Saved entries
-------
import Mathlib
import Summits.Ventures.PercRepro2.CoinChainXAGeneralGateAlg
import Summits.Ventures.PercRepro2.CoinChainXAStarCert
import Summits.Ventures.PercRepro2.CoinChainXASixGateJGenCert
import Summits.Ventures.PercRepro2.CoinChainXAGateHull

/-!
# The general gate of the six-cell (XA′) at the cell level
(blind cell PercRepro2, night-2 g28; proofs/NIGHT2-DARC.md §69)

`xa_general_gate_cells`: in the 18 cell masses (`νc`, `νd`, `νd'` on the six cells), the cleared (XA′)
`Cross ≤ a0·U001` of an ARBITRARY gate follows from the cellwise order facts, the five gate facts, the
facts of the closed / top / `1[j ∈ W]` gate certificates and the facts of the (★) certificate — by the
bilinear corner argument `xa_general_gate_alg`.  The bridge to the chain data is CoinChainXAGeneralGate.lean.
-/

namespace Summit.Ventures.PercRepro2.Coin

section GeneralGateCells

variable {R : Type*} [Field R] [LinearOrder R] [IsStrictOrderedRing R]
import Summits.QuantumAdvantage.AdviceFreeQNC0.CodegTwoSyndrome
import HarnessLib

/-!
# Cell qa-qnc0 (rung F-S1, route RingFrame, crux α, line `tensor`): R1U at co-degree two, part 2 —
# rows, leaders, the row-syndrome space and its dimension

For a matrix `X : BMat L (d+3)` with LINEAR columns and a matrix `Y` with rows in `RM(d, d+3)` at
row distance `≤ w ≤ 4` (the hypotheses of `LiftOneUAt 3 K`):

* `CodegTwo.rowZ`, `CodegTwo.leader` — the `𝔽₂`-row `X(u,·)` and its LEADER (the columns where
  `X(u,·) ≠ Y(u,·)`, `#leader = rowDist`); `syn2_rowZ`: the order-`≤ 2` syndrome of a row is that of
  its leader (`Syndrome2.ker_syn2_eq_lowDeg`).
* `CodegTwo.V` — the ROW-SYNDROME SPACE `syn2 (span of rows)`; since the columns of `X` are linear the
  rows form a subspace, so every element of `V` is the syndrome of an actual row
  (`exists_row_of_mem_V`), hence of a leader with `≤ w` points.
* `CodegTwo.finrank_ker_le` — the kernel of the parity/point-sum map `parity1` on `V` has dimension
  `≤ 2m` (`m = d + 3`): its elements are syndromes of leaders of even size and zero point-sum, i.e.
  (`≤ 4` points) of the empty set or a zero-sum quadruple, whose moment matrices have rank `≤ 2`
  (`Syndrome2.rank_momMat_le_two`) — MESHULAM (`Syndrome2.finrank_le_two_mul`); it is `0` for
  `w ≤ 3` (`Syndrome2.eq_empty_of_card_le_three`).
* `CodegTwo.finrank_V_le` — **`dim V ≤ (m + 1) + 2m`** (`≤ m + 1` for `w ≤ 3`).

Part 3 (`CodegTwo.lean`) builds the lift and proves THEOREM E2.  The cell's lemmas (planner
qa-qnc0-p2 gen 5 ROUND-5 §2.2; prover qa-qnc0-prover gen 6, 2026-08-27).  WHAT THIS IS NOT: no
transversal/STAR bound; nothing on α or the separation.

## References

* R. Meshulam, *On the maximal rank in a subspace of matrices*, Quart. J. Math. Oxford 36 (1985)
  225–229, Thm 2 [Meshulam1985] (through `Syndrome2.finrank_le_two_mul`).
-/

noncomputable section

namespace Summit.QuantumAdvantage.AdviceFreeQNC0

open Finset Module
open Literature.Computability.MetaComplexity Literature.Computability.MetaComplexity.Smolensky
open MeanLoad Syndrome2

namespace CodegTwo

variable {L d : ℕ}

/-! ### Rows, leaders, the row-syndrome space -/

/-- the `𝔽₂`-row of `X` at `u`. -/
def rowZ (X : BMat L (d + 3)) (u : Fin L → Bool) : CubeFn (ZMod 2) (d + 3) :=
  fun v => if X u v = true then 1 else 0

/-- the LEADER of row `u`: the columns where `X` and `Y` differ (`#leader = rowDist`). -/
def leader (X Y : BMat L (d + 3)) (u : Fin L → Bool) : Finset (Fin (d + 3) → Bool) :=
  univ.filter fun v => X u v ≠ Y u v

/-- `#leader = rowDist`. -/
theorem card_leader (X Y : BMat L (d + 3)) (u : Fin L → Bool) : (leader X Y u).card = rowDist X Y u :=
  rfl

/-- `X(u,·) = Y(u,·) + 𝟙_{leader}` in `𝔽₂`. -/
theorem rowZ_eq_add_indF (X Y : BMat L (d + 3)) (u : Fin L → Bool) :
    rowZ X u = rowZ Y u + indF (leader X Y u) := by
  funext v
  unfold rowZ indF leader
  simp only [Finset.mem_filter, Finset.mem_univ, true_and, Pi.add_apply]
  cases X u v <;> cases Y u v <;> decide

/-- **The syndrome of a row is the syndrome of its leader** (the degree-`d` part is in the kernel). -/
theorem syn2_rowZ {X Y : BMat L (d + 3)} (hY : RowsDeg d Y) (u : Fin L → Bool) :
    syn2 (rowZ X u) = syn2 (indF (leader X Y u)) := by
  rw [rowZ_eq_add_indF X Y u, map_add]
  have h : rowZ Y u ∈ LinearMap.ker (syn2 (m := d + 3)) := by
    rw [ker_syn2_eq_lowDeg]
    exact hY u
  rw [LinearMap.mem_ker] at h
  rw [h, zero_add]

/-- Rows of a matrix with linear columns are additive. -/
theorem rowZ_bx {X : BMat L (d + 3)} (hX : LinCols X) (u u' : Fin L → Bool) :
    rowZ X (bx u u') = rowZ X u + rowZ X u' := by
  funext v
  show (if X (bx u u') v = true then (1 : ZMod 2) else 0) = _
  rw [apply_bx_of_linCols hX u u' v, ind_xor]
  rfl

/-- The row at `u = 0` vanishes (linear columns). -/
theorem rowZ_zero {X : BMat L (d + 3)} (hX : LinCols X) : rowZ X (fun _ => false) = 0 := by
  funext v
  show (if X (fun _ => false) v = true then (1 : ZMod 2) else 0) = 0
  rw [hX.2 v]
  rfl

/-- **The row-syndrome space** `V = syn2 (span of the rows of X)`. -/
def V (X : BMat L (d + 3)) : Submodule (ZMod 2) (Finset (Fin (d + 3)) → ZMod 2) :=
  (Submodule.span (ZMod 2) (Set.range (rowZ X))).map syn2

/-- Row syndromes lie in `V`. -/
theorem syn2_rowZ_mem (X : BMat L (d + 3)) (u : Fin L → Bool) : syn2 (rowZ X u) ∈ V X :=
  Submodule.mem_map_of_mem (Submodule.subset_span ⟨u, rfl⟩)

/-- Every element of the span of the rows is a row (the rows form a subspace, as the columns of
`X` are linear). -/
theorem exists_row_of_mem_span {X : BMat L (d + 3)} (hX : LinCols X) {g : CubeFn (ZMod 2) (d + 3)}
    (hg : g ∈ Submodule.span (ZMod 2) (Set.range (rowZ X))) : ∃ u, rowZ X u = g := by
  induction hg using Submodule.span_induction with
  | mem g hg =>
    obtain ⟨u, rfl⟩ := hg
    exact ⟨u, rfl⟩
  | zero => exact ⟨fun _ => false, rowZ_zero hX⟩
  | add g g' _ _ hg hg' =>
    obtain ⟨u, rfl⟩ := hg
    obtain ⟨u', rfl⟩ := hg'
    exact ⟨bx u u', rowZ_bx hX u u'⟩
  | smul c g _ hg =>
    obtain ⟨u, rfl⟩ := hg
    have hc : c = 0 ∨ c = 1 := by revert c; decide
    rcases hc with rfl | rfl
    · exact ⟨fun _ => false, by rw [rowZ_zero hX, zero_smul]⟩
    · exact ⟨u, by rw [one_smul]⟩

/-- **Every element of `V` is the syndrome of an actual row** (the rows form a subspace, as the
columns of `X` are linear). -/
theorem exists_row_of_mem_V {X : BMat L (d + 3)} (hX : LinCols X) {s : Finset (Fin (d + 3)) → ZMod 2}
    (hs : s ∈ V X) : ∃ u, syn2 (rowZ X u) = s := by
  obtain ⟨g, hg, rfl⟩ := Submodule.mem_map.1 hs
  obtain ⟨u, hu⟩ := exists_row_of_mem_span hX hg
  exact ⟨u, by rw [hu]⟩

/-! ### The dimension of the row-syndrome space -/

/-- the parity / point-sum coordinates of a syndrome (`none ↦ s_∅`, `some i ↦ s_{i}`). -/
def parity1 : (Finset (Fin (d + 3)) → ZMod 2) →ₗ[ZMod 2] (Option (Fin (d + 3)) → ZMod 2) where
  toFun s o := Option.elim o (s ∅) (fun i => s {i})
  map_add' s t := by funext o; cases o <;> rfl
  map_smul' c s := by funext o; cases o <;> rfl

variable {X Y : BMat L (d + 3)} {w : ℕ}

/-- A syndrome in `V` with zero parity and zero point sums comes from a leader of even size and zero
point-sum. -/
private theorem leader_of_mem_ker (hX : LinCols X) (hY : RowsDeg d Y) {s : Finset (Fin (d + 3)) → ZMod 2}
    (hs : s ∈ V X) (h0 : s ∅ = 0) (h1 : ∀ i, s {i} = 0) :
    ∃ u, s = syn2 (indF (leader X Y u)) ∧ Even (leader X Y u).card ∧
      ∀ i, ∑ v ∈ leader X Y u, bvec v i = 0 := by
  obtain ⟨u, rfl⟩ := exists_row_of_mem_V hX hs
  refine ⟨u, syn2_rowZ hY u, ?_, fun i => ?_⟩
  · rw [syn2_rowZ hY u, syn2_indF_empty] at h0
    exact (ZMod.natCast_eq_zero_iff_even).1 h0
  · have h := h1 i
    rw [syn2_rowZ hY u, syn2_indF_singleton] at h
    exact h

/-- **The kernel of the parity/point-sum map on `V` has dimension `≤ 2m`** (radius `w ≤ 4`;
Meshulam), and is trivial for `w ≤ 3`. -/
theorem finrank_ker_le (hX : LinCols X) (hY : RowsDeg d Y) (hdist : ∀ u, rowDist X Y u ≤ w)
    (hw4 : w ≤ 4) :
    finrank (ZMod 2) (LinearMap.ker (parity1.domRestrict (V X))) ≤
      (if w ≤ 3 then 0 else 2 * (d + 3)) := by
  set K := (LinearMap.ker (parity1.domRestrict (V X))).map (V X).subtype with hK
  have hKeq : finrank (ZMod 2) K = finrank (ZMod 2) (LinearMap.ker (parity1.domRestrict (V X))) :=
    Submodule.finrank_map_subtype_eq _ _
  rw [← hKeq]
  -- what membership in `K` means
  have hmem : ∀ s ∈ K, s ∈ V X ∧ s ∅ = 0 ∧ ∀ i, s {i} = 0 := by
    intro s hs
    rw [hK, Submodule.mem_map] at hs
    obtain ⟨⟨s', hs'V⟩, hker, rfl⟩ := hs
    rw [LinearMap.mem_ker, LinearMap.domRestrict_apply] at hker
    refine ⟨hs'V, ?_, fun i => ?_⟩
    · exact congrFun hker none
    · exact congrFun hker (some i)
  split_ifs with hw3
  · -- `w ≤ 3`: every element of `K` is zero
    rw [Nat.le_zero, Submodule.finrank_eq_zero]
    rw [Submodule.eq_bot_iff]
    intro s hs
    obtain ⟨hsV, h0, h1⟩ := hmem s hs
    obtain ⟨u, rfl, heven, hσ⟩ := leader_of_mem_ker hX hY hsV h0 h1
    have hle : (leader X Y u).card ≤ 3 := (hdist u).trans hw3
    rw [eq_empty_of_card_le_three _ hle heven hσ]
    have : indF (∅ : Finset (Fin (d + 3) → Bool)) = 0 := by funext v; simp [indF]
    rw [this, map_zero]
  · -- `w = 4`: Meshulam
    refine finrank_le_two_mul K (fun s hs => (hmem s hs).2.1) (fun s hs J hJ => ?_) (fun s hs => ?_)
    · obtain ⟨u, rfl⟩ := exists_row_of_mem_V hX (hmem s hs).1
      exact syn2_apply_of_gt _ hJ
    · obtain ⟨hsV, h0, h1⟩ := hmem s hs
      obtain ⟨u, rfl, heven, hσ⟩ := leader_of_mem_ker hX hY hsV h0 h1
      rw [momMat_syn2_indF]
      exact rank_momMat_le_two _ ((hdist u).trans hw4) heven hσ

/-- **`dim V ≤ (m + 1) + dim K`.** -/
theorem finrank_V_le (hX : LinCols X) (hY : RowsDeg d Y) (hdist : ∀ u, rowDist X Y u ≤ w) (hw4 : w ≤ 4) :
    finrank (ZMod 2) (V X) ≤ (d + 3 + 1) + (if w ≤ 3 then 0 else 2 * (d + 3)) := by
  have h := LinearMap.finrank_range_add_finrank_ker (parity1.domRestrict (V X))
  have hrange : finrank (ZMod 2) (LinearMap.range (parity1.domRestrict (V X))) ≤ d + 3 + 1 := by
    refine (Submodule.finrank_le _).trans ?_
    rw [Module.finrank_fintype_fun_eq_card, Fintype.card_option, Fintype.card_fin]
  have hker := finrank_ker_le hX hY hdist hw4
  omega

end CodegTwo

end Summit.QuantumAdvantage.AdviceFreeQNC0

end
-------
--- Goal of the exercise ---
Collect each line above holding the string "CubeFn".

--- Output of the exercise ---
def rowZ (X : BMat L (d + 3)) (u : Fin L → Bool) : CubeFn (ZMod 2) (d + 3) :=
theorem exists_row_of_mem_span {X : BMat L (d + 3)} (hX : LinCols X) {g : CubeFn (ZMod 2) (d + 3)}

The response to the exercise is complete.